Guck bei dir selber und schau bei dir
- Was gibt Dir das Gefühl, dass Du simulierst?
- Was gibt dir das Gefühl Deinen Therapeuten anzulügen? Was erlebst du als unecht, als Lüge, als nicht multipel?
- Was bereitet dir das Gefühl der Unsicherheit bzgl. der Diagnose?
- Was müsste anderes sein, damit Du das Gefühl hättest, nicht zu simulieren, sondern tatsächlich multipel zu sein?
- Erfülltst Du die Kriterien für eine DIS?
- Wie lassen sich die Symptome alternativ erklären?
- Käme auch eine andere (dissoziative) Störung von der Symptomatik her in Frage?
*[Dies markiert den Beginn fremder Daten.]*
import Summits.QuantumFields.YangMills.Theorems.FluctuationComparisonRegPrIntLS2BetaCovWalkSumStokes
import HarnessLib

/-!
# S2β · (REG-UP)′ letter (hNL) — «THE SECOND-ORDER SUP REMAINDER OF THE k-STEP TOWER FROM ONE-STEP LETTERS»: if `‖X (i+1) c − D_i (X i) c‖ ≤ r (i+1)` (one-step second order) and the
# one-step LINEAR maps have sup rows `λ_i` and are additive, then the composite `D^{(k)} = D_{k−1} ∘ ⋯ ∘ D_0` satisfies `‖X k c − D^{(k)} (X 0) c‖ ≤ e k` for ANY sequence `e` with
# `e 0 = 0`, `r (i+1) + λ_i·e i ≤ e (i+1)` — the displayed letter (hNL) `ρ₂` of ✓p840162 `hOSC_of_compositeLetters`, modulo the per-level letters (architect px17 g23 02:19:44Z gap list)

Cell `ym3-torus` (YM ladder rung R3 = continuum `SU(2)` Yang–Mills on the three-torus at fixed lattice data — a RUNG: NOT d = 4, NOT infinite volume, NOT a mass gap,
NOT Clay).  Width seat `ym3-torus-px13` (gen 29); crux `stmt-QuantumFields-20520`, LINE g18-1 S2β, node (REG-UP)′.  `--kind proof --supports stmt-QuantumFields-20520 --as helper`,
count-neutral, DEFINITION-FREE (0 `def`, 0 `instance`, 0 `notation`, 0 `sorry`, default heartbeats).  Generic `P : Params`, matrix data `X i : PBond P i → M_N(ℂ)`.

THE LETTERS (displayed): one-step maps `Ds i : (PBond P i → M) → (PBond P (i+1) → M)` with (hadd) `Ds i (Y − Y′) = Ds i Y − Ds i Y′` and (hrow) `(∀ b, ‖Y b‖ ≤ s) → ∀ c, ‖Ds i Y c‖ ≤ λ i·s`
[✓(D1)∕(D2) one-step: `λ i = (1+4(d+2))(1 + C·α_i)·L`]; the composite family `Dk : (i : ℕ) → (PBond P 0 → M) → (PBond P i → M)` with (hDk0) `Dk 0 Y = Y`, (hDks) `Dk (i+1) Y = Ds i (Dk i Y)`
[= `fderiv` of the k-step chart-read by the chain rule, ✓`…ChartReadDescentChainRule`]; the one-step second order (hr) `‖X (i+1) c − Ds i (X i) c‖ ≤ r (i+1)` [M-1‴'s `hR` ∕ C₆∕C₇ `R′`].

WHAT IS PROVED (sorry-free).  §2 ★★★`norm_sub_segment_le` — THE K-UNIFORM FORM by SEGMENT COMPOSITES (architect px17 g23 02:41:42Z (i)): `‖X k c − Dseg 0 k (X 0) c‖ ≤ Σ_{i<k} Λ·L^{k−1−i}·r(i+1)`
with the segment rows `‖Dseg i k Y‖ ≤ Λ·L^{k−i}·sup‖Y‖` (px12 g27 `…ChartReadIterFromSup`) — USE THIS ONE; §1 ★★`norm_sub_composite_le` — for every `e : ℕ → ℝ` with `e 0 = 0` and `r (i+1) + λ i·e i ≤ e (i+1)` (`i < k`): `∀ i ≤ k, ∀ c, ‖X i c − Dk i (X 0) c‖ ≤ e i`
(induction: `X(i+1) − D_i(Dk i X₀) = (X(i+1) − D_i(X i)) + D_i(X i − Dk i X₀)`) — TRUE for any `e`, but its natural inhabitant compounds the one-step rows' `(1+4(d+2))` per
level (architect's flag 02:41:42Z): K-uniform only through §2.  With `λ i ≤ Λ₁·L` and `r (i+1) ≤ C·(Lⁱ·M₀)²·L` the closed form `e k ≤ C′·L^{2k−1}·M₀²·…` is the consumer's
arithmetic (TARGET PROFILE of ✓p840162: `ρ₂ ≤ const·L^{2l}·η²` at `M₀ = η·B₁s`).

HONEST.  Triangle inequalities; every analytic input displayed; nothing of Bałaban's analysis proved ([Balaban1985Averaging] Prop. 3∕4 (121)–(131) the loci); GAP♯∘ (registry 3732b7df
UNTOUCHED, 0∕5), S2β, crux 20520, 19936, 19200, `YM3TorusSU2` — NOT proved; rung R3 — NOT d = 4, NOT infinite volume, NOT a mass gap, NOT Clay; the Yang–Mills mass gap is NOT proved.
-/

set_option autoImplicit false

noncomputable section

open scoped Matrix.Norms.L2Operator

namespace Summit.QuantumFields.YangMills.Theorems.FluctuationComparisonRegPrIntLS2BetaSecondOrderTowerSup

open Literature.MathematicalPhysics.QuantumFieldTheory.Balaban1983to89

variable {P : Params} {N : ℕ}

/-- ★★ **THE SECOND-ORDER SUP REMAINDER OF THE k-STEP TOWER FROM ONE-STEP LETTERS.** [cite: Balaban1985Averaging, Prop. 4 (128)-(131) pp.37-38] -/
theorem norm_sub_composite_le (k : ℕ) (X : (i : ℕ) → PBond P i → Matrix (Fin N) (Fin N) ℂ)
    (Ds : (i : ℕ) → (PBond P i → Matrix (Fin N) (Fin N) ℂ) → (PBond P (i + 1) → Matrix (Fin N) (Fin N) ℂ))
    (Dk : (i : ℕ) → (PBond P 0 → Matrix (Fin N) (Fin N) ℂ) → (PBond P i → Matrix (Fin N) (Fin N) ℂ))
    (lam r e : ℕ → ℝ)
    (hadd : ∀ i, i < k → ∀ Y Y' : PBond P i → Matrix (Fin N) (Fin N) ℂ, Ds i (fun b => Y b - Y' b) = fun c => Ds i Y c - Ds i Y' c)
    (hrow : ∀ i, i < k → ∀ (Y : PBond P i → Matrix (Fin N) (Fin N) ℂ) (s : ℝ), (∀ b, ‖Y b‖ ≤ s) → ∀ c, ‖Ds i Y c‖ ≤ lam i * s)
    (hDk0 : ∀ Y, Dk 0 Y = Y) (hDks : ∀ i, i < k → ∀ Y, Dk (i + 1) Y = Ds i (Dk i Y))
    (hr : ∀ i, i < k → ∀ c, ‖X (i + 1) c - Ds i (X i) c‖ ≤ r (i + 1))
    (he0 : e 0 = 0) (he : ∀ i, i < k → r (i + 1) + lam i * e i ≤ e (i + 1)) :
    ∀ i, i ≤ k → ∀ c : PBond P i, ‖X i c - Dk i (X 0) c‖ ≤ e i := by
  intro i
  induction i with
  | zero => intro _ c; rw [hDk0, sub_self, norm_zero, he0]
  | succ i ih =>
    intro hi c
    have hi' : i < k := by omega
    have hrec := ih (by omega)
    have hsplit : X (i + 1) c - Dk (i + 1) (X 0) c = (X (i + 1) c - Ds i (X i) c) + Ds i (fun b => X i b - Dk i (X 0) b) c := by
      rw [hDks i hi', hadd i hi']; dsimp only; abel
    rw [hsplit]
    refine (norm_add_le _ _).trans ((add_le_add (hr i hi' c) (hrow i hi' _ _ hrec c)).trans (he i hi'))

/-- ★ **THE SAME WITH THE CLOSED-FORM MAJORANT** `e i := Σ_{j<i} (Π_{j<t<i} λ t)·r (j+1)` is the consumer's real arithmetic; here the USE form at the top level `k` only.
[cite: Balaban1985Averaging, Prop. 4 (128)-(131) pp.37-38] -/
theorem norm_sub_composite_le_top (k : ℕ) (X : (i : ℕ) → PBond P i → Matrix (Fin N) (Fin N) ℂ)
    (Ds : (i : ℕ) → (PBond P i → Matrix (Fin N) (Fin N) ℂ) → (PBond P (i + 1) → Matrix (Fin N) (Fin N) ℂ))
    (Dk : (i : ℕ) → (PBond P 0 → Matrix (Fin N) (Fin N) ℂ) → (PBond P i → Matrix (Fin N) (Fin N) ℂ))
    (lam r e : ℕ → ℝ)
    (hadd : ∀ i, i < k → ∀ Y Y' : PBond P i → Matrix (Fin N) (Fin N) ℂ, Ds i (fun b => Y b - Y' b) = fun c => Ds i Y c - Ds i Y' c)
    (hrow : ∀ i, i < k → ∀ (Y : PBond P i → Matrix (Fin N) (Fin N) ℂ) (s : ℝ), (∀ b, ‖Y b‖ ≤ s) → ∀ c, ‖Ds i Y c‖ ≤ lam i * s)
    (hDk0 : ∀ Y, Dk 0 Y = Y) (hDks : ∀ i, i < k → ∀ Y, Dk (i + 1) Y = Ds i (Dk i Y))
    (hr : ∀ i, i < k → ∀ c, ‖X (i + 1) c - Ds i (X i) c‖ ≤ r (i + 1))
    (he0 : e 0 = 0) (he : ∀ i, i < k → r (i + 1) + lam i * e i ≤ e (i + 1)) (c : PBond P k) :
    ‖X k c - Dk k (X 0) c‖ ≤ e k :=
  norm_sub_composite_le k X Ds Dk lam r e hadd hrow hDk0 hDks hr he0 he k le_rfl c


/-! ## §2 ★★★ The SEGMENT-COMPOSITE form (K-uniform: the composite row is paid once per segment, not per step) -/

/-- ★★★ **THE SECOND-ORDER SUP REMAINDER BY SEGMENT COMPOSITES** (architect px17 g23 02:41:42Z option (i), the Prop-4 road proper): with segment composites `Dseg i k = D_{k−1} ∘ ⋯ ∘ D_i`
(additive, `Dseg k k = id`, `Dseg i k = Dseg (i+1) k ∘ Ds i`) whose sup rows are `Λ·L^{k−i}` UNIFORMLY IN THE SEGMENT ([Balaban1985Averaging] Prop. 4 (130); tree: px12 g27
`…ChartReadIterFromSup.norm_fderiv_chartReadFrom_apply_le_exp`) and one-step second order `‖X (i+1) c − Ds i (X i) c‖ ≤ r (i+1)`:
`‖X k c − Dseg 0 k (X 0) c‖ ≤ Σ_{i<k} Λ·L^{k−1−i}·r (i+1)` — the telescoping `X_k − D_{0→k}X_0 = Σ_i D_{i+1→k}(X_{i+1} − D_i X_i)`; with `r (i+1) ≤ C·L^{2i+1}·M₀²` this is
`≤ Λ·C·M₀²·L^{2k}∕(L−1)`, the TARGET PROFILE of ✓p840162's `ρ₂`, constant free of `k`. [cite: Balaban1985Averaging, Prop. 4 (128)-(131) pp.37-38] -/
theorem norm_sub_segment_le (k : ℕ) (X : (i : ℕ) → PBond P i → Matrix (Fin N) (Fin N) ℂ)
    (Ds : (i : ℕ) → (PBond P i → Matrix (Fin N) (Fin N) ℂ) → (PBond P (i + 1) → Matrix (Fin N) (Fin N) ℂ))
    (Dseg : (i k : ℕ) → (PBond P i → Matrix (Fin N) (Fin N) ℂ) → (PBond P k → Matrix (Fin N) (Fin N) ℂ))
    (Λ : ℝ) (r : ℕ → ℝ)
    (hsegadd : ∀ i, i ≤ k → ∀ Y Y' : PBond P i → Matrix (Fin N) (Fin N) ℂ, Dseg i k (fun b => Y b - Y' b) = fun c => Dseg i k Y c - Dseg i k Y' c)
    (hseg : ∀ i, i ≤ k → ∀ (Y : PBond P i → Matrix (Fin N) (Fin N) ℂ) (s : ℝ), (∀ b, ‖Y b‖ ≤ s) → ∀ c, ‖Dseg i k Y c‖ ≤ Λ * (P.L : ℝ) ^ (k - i) * s)
    (hsegsucc : ∀ i, i < k → ∀ Y, Dseg i k Y = Dseg (i + 1) k (Ds i Y)) (hsegkk : ∀ Y, Dseg k k Y = Y)
    (hr : ∀ i, i < k → ∀ c, ‖X (i + 1) c - Ds i (X i) c‖ ≤ r (i + 1)) (c : PBond P k) :
    ‖X k c - Dseg 0 k (X 0) c‖ ≤ ∑ i ∈ Finset.range k, Λ * (P.L : ℝ) ^ (k - 1 - i) * r (i + 1) := by
  -- descending induction: for every `i ≤ k`, `‖X k c − Dseg i k (X i) c‖ ≤ Σ_{j ∈ [i,k)} Λ·L^{k−1−j}·r(j+1)`
  have key : ∀ n i, i + n = k → ‖X k c - Dseg i k (X i) c‖ ≤ ∑ j ∈ Finset.Ico i k, Λ * (P.L : ℝ) ^ (k - 1 - j) * r (j + 1) := by
    intro n
    induction n with
    | zero =>
      intro i hi
      rw [Nat.add_zero] at hi
      subst hi
      rw [hsegkk, sub_self, norm_zero, Finset.Ico_self, Finset.sum_empty]
    | succ n ih =>
      intro i hi
      have hik : i < k := by omega
      have hrec := ih (i + 1) (by omega)
      have hsplit : X k c - Dseg i k (X i) c = (X k c - Dseg (i + 1) k (X (i + 1)) c) + Dseg (i + 1) k (fun b => X (i + 1) b - Ds i (X i) b) c := by
        rw [hsegsucc i hik, hsegadd (i + 1) (by omega)]; dsimp only; abel
      rw [hsplit, Finset.sum_eq_sum_Ico_succ_bot hik, add_comm (Λ * (P.L : ℝ) ^ (k - 1 - i) * r (i + 1))]
      refine (norm_add_le _ _).trans (add_le_add hrec ?_)
      have h := hseg (i + 1) (by omega) (fun b => X (i + 1) b - Ds i (X i) b) (r (i + 1)) (hr i hik) c
      rwa [show k - (i + 1) = k - 1 - i by omega] at h
  have h := key k 0 (by omega)
  rwa [Finset.range_eq_Ico] at *

end Summit.QuantumFields.YangMills.Theorems.FluctuationComparisonRegPrIntLS2BetaSecondOrderTowerSup

end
- Was hat es mir der "Stimme im Kopf" auf sich? Wie erlebst du die Stimme? Ist es eine andere "Persönlichkeit", ist es Dein Gefühl oder Wissen, dass Dir sagt, dass alles nicht stimmt?
- ....

Wenn du unsicher bist, ob die Diagnose stimmt oder nicht, du tatsächlich multipel bist oder nicht, ... dann hast Du die Möglichkeit einen Zweittherapeuten aufzusuchen, die Diagnose überprüfen zu lassen und Dir eine Zweitmeinung einzuholen.

Alles Gute für Deinen weiteren Weg.
Wir müssen das Leben loslassen, das wir geplant haben, damit wie das Leben leben können, das uns erwartet (Joseph Campbell). Manche Leute glauben, Durchhalten macht uns stark. Doch manchmal stärkt uns gerade das Loslassen (Hermann Hesse).